Era minha vida austera e afanosa. Não perdia um minuto, consagrando todo o meu tempo, toda a minha capacidade moral, intelectual e prática, ao objetivo único de vencer com brilho ‒ vencer para regressar a Cuiabá e, realizando o voto de meu Pai, servir à minha Terra. Nunca saí da Escola enquanto aluno. Não conhecia distrações a não ser os poucos momentos de cavaco (bate-papo) com os de “minha casa” ‒ como eram chamados os agrupamentos na Escola Militar. Constituíra eu a “minha casa” com Ovídio Abranches (Goiás) e Fileto Pires Ferreira (Piauí), aos quais se vinham agregar três maranhenses, os dois Leais e Serejo, este ainda mais casmurro do que o mato-grossense ‒ eu ‒ guardando silêncio todo o tempo. Veio Alexandre Leal juntar-se a nós, quando eu cursava o 2° ano, pedindo transferência da Escola de Marinha para a de Guerra. Já era eu amigo de Antônio Leal, seu irmão, e logo me liguei também a ele. Não tinha livros, porque não podia comprá-los. Minha atenção se fixava, por isso, a tal ponto, nas aulas de Matemática que, com o auxílio de algumas notas, a bem dizer estenografadas, conseguia recompor, integralmente, as preleções, quando voltava para a Companhia.

Minha vida era, entretanto, até certo ponto, vida à parte, porque nenhum dos companheiros suportava meu duro regime. Às quatro horas da manhã já estava de pé. Ia então tomar banho, na bica de José Justino, o porteiro da Escola.

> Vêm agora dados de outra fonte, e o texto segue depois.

/-- **Medium normal form on (t′) at `3`.** Under the hypotheses of
`kodairaSymbolOfMinimal_eq_III_or_IIIstar_of_tprime`, some `u = 1` change of variables brings `W` to
`y² = x³ + A₂x² + A₄x + A₆` with EITHER `3 ∣ A₂`, `3 ∣ A₄`, `9 ∣ A₆` and `ord Δ = 3` (type `III`) OR
`9 ∣ A₂`, `27 ∣ A₄`, `3⁵ ∣ A₆` and `ord Δ = 9` (type `III*`). These divisibilities are what makes the
rescaling `(x, y) ↦ (ϖ²x, ϖ³y)` resp. `(ϖ⁶x, ϖ⁹y)` integral over any extension with `ϖ⁴ ∼ 3` (the quartic
descent of the companion file). [cite: SilvermanATAEC1994, IV.9.4 and Table 4.1]
[cite: Papadopoulos1993, Table III (p = 3)] -/
theorem exists_mediumForm_of_tprime [PerfectField (ResidueField R)]
    (h2 : IsUnit (2 : R)) (h3 : Irreducible (3 : R)) (W : WeierstrassCurve R) (hΔ0 : W.Δ ≠ 0)
    (hmin : ∀ C : WeierstrassCurve.VariableChange R, C.u = 1 →
      uniformizer R ∣ (C • W).a₁ → uniformizer R ^ 2 ∣ (C • W).a₂ →
      uniformizer R ^ 3 ∣ (C • W).a₃ → uniformizer R ^ 4 ∣ (C • W).a₄ →
      uniformizer R ^ 6 ∣ (C • W).a₆ → False)
    (hΔ : (3 : R) ∣ W.Δ) (hc₄ : (3 : R) ∣ W.c₄)
    (hf : (addVal R W.Δ).toNat + 1 - W.kodairaSymbolOfMinimal.numComponents = 2)
    (h6 : ¬ 6 ∣ (addVal R W.Δ).toNat)
    (hj : W.c₄ = 0 ∨ (addVal R W.Δ).toNat ≤ 3 * (addVal R W.c₄).toNat) :
    ∃ C : WeierstrassCurve.VariableChange R, C.u = 1 ∧ (C • W).a₁ = 0 ∧ (C • W).a₃ = 0 ∧
      (((C • W).a₂ ∈ maximalIdeal R ∧ (C • W).a₄ ∈ maximalIdeal R ∧
          (C • W).a₆ ∈ maximalIdeal R ^ 2 ∧ (addVal R W.Δ).toNat = 3) ∨
        ((C • W).a₂ ∈ maximalIdeal R ^ 2 ∧ (C • W).a₄ ∈ maximalIdeal R ^ 3 ∧
          (C • W).a₆ ∈ maximalIdeal R ^ 5 ∧ (addVal R W.Δ).toNat = 9)) := by
  rcases kodairaSymbolOfMinimal_eq_III_or_IIIstar_of_tprime h2 h3 W hΔ0 hmin hΔ hc₄ hf h6 hj with
    ⟨hK, hv⟩ | ⟨hK, hv⟩
  · obtain ⟨C, hu, h₁, h₃, h₂', h₄, h₆⟩ := exists_mediumForm_of_kodairaSymbolOfMinimal_eq_III h2 W hK
    exact ⟨C, hu, h₁, h₃, Or.inl ⟨h₂', h₄, h₆, hv⟩⟩
  · obtain ⟨C, hu, h₁, h₃, h₂', h₄, h₆⟩ :=
      exists_mediumForm_of_kodairaSymbolOfMinimal_eq_IIIstar h2 W hK
    exact ⟨C, hu, h₁, h₃, Or.inr ⟨h₂', h₄, h₆, hv⟩⟩

end Tprime

end Summit.BirchSwinnertonDyer.BirchSwinnertonDyer.Theorems.SolventPairLowerBound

Era essa bica um filete de água que descia, veloz, o dorso do morro da Babilônia, a cantar em surdina, claro veio perfumado pelas folhas que viera beijando em caminho. E nessa água fresca me retemperava eu. O banho de Mar substituía, às vezes, o banho de bica, malgrado os tubarões. Ainda escuro, galgava a muralha e lançava-me ao Mar. Era um banho rápido, por causa da escassez do tempo. Uma boa fricção e, antes de 5, já estava eu sentado, trabalhando com afinco, à luz de um candeeiro de azeite de colza, enquanto os companheiros dormiam. Às seis horas, quando tocava “revista”, esfalfavam-se (fatigavam-se) eles para estar a postos; eu fechava calmamente a gaveta, punha em ordem os papéis e descia aprumado, com a correção que sempre procurei manter e apurar... mesmo quando circunstâncias pecuniárias me forçavam a andar sem camisa [...]. (VIVEIROS)

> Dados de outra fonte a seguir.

import Summits.Ventures.DiscreteObjects.Hadamard.Order4Nega

/-!
# H(668): block-circulant and nega-block-circulant shapes are EXCLUDED (search-facing corollaries, kernel)

Framing: lottery ticket; floor = certified bounds/negative ranges.

Cell pub-namedobj (venture DiscreteObjects), target (H), hadamard gen 13.  Array-language corollaries of the final involution census
(`no_hadamard668_unsigned_fpf_involution`, gen 13) and of the order-4 theorem (`no_hadamard668_nega4_blockform`, gen 13), for
PLAN-H's structured families.  With arbitrary `±1` blocks (`A, B, C, D` of order `167`, resp. `A, B` of order `334`; no
circulant / symmetric / commuting assumption on the blocks):
* `no_hadamard668_block_circulant2` — **no Hadamard matrix of order 668 has the form `[[A, B], [B, A]]`** (the block swap is an
  unsigned fixed-point-free involution pair; classically: `(A + B)/2` would be a `W(334, 167)`, `334 ≡ 2 (mod 4)`, `167 ≠ a² + b²`);
* `no_hadamard668_block_circulant4` — **none has the form `[[A,B,C,D],[D,A,B,C],[C,D,A,B],[B,C,D,A]]`** (block-circulant: its square
  shift is an unsigned fixed-point-free involution);
* `no_hadamard668_nega_block_circulant4` — **none has the form `[[A,B,C,D],[−D,A,B,C],[−C,−D,A,B],[−B,−C,−D,A]]`**
  (nega-block-circulant = `Σ X_k ⊗ J^k` with `J` the nega 4-cycle, `J⁴ = −1`): this is exactly the block normal form excluded by the
  `√2`-folding (`no_hadamard668_nega4_blockform`).
NOT excluded (consistent with the census): the two-negacirculant / complex shape `[[A, B], [−B, A]]` (a NEGA fixed-point-free
involution), the Williamson / quaternion array `[[A,B,C,D],[−B,A,−D,C],[−C,D,A,−B],[−D,−C,B,A]]`, the Goethals–Seidel array.
Statements are about matrices indexed by `Fin k × R` with the block pattern given entrywise (`H (p, c) (q, c') = ± X (q − p) c c'`).
Ours; no `sorry`.
-/

namespace Summit.Ventures.DiscreteObjects.Hadamard

open Finset BigOperators Matrix

open Literature.Combinatorics.Designs.GoethalsSeidel (IsHadamardMatrix)

variable {R : Type*} [Fintype R] [DecidableEq R]

/-- **No H(668) of the form `[[A, B], [B, A]]`** (`A, B` arbitrary `334 × 334` blocks): the block pattern
`H (p, c) (q, c') = X (q − p) c c'` on `Fin 2 × R`, `|R| = 334`, is incompatible with `H Hᵀ = 668·1`. -/
theorem no_hadamard668_block_circulant2 (hR : Fintype.card R = 334) (X : Fin 2 → Matrix R R ℤ)
    (H : Matrix (Fin 2 × R) (Fin 2 × R) ℤ) (hX : ∀ p q c c', H (p, c) (q, c') = X (q - p) c c')
    (hH : IsHadamardMatrix H) : False := by
  have hcard : Fintype.card (Fin 2 × R) = 668 := by rw [Fintype.card_prod, Fintype.card_fin, hR]
  set τ : Equiv.Perm (Fin 2 × R) := (finRotate 2).prodCongr (Equiv.refl R) with hτdef
  have hτ : ∀ x : Fin 2 × R, τ x = (x.1 + 1, x.2) := by
    rintro ⟨p, c⟩
    rw [hτdef, Equiv.prodCongr_apply, Prod.map_apply]
    simp [finRotate_apply]
  have haut : IsSignedAut H τ τ (fun _ => 1) (fun _ => 1) := by
    refine ⟨fun _ => Or.inl rfl, fun _ => Or.inl rfl, ?_⟩
    rintro ⟨p, c⟩ ⟨q, c'⟩
    rw [hτ, hτ, hX, hX, one_mul, one_mul, add_sub_add_right_eq_sub]
  have hinv : ∀ x, τ (τ x) = x := by
    rintro ⟨p, c⟩
    rw [hτ, hτ]
    refine Prod.ext ?_ rfl
    show p + 1 + 1 = p
    fin_cases p <;> decide
  have hfpf : ∀ x, τ x ≠ x := by
    rintro ⟨p, c⟩ h
    rw [hτ] at h
    have h1 : p + 1 = p := congrArg Prod.fst h
    fin_cases p <;> simp at h1
  exact no_hadamard668_unsigned_fpf_involution hH hcard haut hinv hinv hfpf hfpf

/-- **No H(668) of the form `[[A,B,C,D],[D,A,B,C],[C,D,A,B],[B,C,D,A]]`** (block-circulant, `A, B, C, D` arbitrary `167 × 167`
blocks): the pattern `H (p, c) (q, c') = X (q − p) c c'` on `Fin 4 × R`, `|R| = 167`, is incompatible with `H Hᵀ = 668·1` (the
double shift is an unsigned fixed-point-free involution pair). -/
theorem no_hadamard668_block_circulant4 (hR : Fintype.card R = 167) (X : Fin 4 → Matrix R R ℤ)
    (H : Matrix (Fin 4 × R) (Fin 4 × R) ℤ) (hX : ∀ p q c c', H (p, c) (q, c') = X (q - p) c c')
    (hH : IsHadamardMatrix H) : False := by
  have hcard : Fintype.card (Fin 4 × R) = 668 := by rw [Fintype.card_prod, Fintype.card_fin, hR]
  set τ : Equiv.Perm (Fin 4 × R) := ((finRotate 4) ^ 2).prodCongr (Equiv.refl R) with hτdef
  have hτ : ∀ x : Fin 4 × R, τ x = (x.1 + 2, x.2) := by
    rintro ⟨p, c⟩
    rw [hτdef, Equiv.prodCongr_apply, Prod.map_apply]
    refine Prod.ext ?_ rfl
    show (finRotate 4 ^ 2) p = p + 2
    rw [pow_two, Equiv.Perm.mul_apply, finRotate_apply, finRotate_apply]
    fin_cases p <;> decide
  have haut : IsSignedAut H τ τ (fun _ => 1) (fun _ => 1) := by
    refine ⟨fun _ => Or.inl rfl, fun _ => Or.inl rfl, ?_⟩
    rintro ⟨p, c⟩ ⟨q, c'⟩
    rw [hτ, hτ, hX, hX, one_mul, one_mul, add_sub_add_right_eq_sub]
  have hinv : ∀ x, τ (τ x) = x := by
    rintro ⟨p, c⟩
    rw [hτ, hτ]
    refine Prod.ext ?_ rfl
    show p + 2 + 2 = p
    fin_cases p <;> decide
  have hfpf : ∀ x, τ x ≠ x := by
    rintro ⟨p, c⟩ h
    rw [hτ] at h
    have h1 : p + 2 = p := congrArg Prod.fst h
    fin_cases p <;> simp at h1
  exact no_hadamard668_unsigned_fpf_involution hH hcard haut hinv hinv hfpf hfpf

/-- **No H(668) of the form `[[A,B,C,D],[−D,A,B,C],[−C,−D,A,B],[−B,−C,−D,A]]`** (nega-block-circulant `Σ X_k ⊗ J^k`, `J` the
nega 4-cycle; `A, B, C, D = X 0, X 1, X 2, X 3` arbitrary `167 × 167` blocks): the pattern
`H (p, c) (q, c') = (−1)^{[q < p]} X (q − p) c c'` on `Fin 4 × R`, `|R| = 167`, is incompatible with `H Hᵀ = 668·1` — it is
exactly the block normal form of `no_hadamard668_nega4_blockform` (invariance under the standard nega order-4 symmetry). -/
theorem no_hadamard668_nega_block_circulant4 (hR : Fintype.card R = 167) (X : Fin 4 → Matrix R R ℤ)
    (H : Matrix (Fin 4 × R) (Fin 4 × R) ℤ)
    (hX : ∀ p q c c', H (p, c) (q, c') = (if q.val < p.val then -1 else 1) * X (q - p) c c')
    (hH : IsHadamardMatrix H) : False := by
  set σ : Equiv.Perm (Fin 4 × R) := (finRotate 4).prodCongr (Equiv.refl R) with hσdef
  have hσ : ∀ x : Fin 4 × R, σ x = (x.1 + 1, x.2) := by
    rintro ⟨p, c⟩
    rw [hσdef, Equiv.prodCongr_apply, Prod.map_apply]
    simp [finRotate_apply]
  have haut : IsSignedAut H σ σ (fun x => if x.1 = 3 then -1 else 1) (fun x => if x.1 = 3 then -1 else 1) := by
    refine ⟨fun x => ?_, fun x => ?_, ?_⟩
    · dsimp only; split_ifs <;> simp
    · dsimp only; split_ifs <;> simp
    · rintro ⟨p, c⟩ ⟨q, c'⟩
      rw [hσ, hσ, hX, hX, add_sub_add_right_eq_sub]
      dsimp only
      fin_cases p <;> fin_cases q <;> simp
  exact no_hadamard668_nega4_blockform hR H hH haut

end Summit.Ventures.DiscreteObjects.Hadamard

Colza ou couve-nabiça (Brassica napus): planta de cujas sementes se extrai o azeite de colza que também pode também ser utilizado na produção de biodiesel. (Hiram Reis)

E o dia seguia seu curso, distribuído em exercícios ‒ de cavalaria, infantaria, artilharia ‒ em aulas, em revistas, até 16 ou 17 horas. Logo depois do jantar, às 17 horas, ia estudar, o que muito concorreu para minha moléstia, em 1885. Não era possível fazer a digestão, pedindo ao cérebro tão intenso trabalho intelectual, principalmente a digestão de refeições pesadas, à base de feijão e carne seca, como eram as da Escola Militar daquele tempo. E estudava até 20 horas, sem interrupção, sem me deixar distrair, sem me deixar vencer pela fadiga. Estudava em meio ao barulho, abstraindo-me, porque meus companheiros, em torno de mim, eram, em grande parte, foliões. Mas às 23 horas, invariavelmente, já dormia, enquanto os companheiros, sonolentos, procuravam os livros, numa tentativa de recuperar o tempo, às vezes mal aproveitado [...] Dormia um sono calmo que nada perturbava ‒ prêmio dos que vivem plenamente, empenhados em que cada dia seja tão perfeito quanto possível, sem temor de sofrimento, sem aflição de viver; prêmio dos que procuram fazer da vida larga sementeira de altruísmo, com os olhos postos em um ideal [...]

Sesquicentenário do Nascimento de Rondon (II Parte) - Gente de Opinião

Cursei, em 1884, o 1° ano de infantaria e cavalaria ‒ o chamado “curso de alfafa” ‒ passando para o 2° ano, em que me matriculei em 1885. Deveria estudar, nesse mesmo ano, além de outras matérias, Matemática Superior: Cálculo Diferencial e Integral e Geometria Analítica. Era Professor da Cadeira Benjamin Constant Botelho de Magalhães, tendo como repetidor o Capitão Trompowski. Estudava com meu habitual ardor, alcançando 10 em todas as sabatinas, ansiando, além de tudo, o título de Alferes aluno. (VIVEIROS)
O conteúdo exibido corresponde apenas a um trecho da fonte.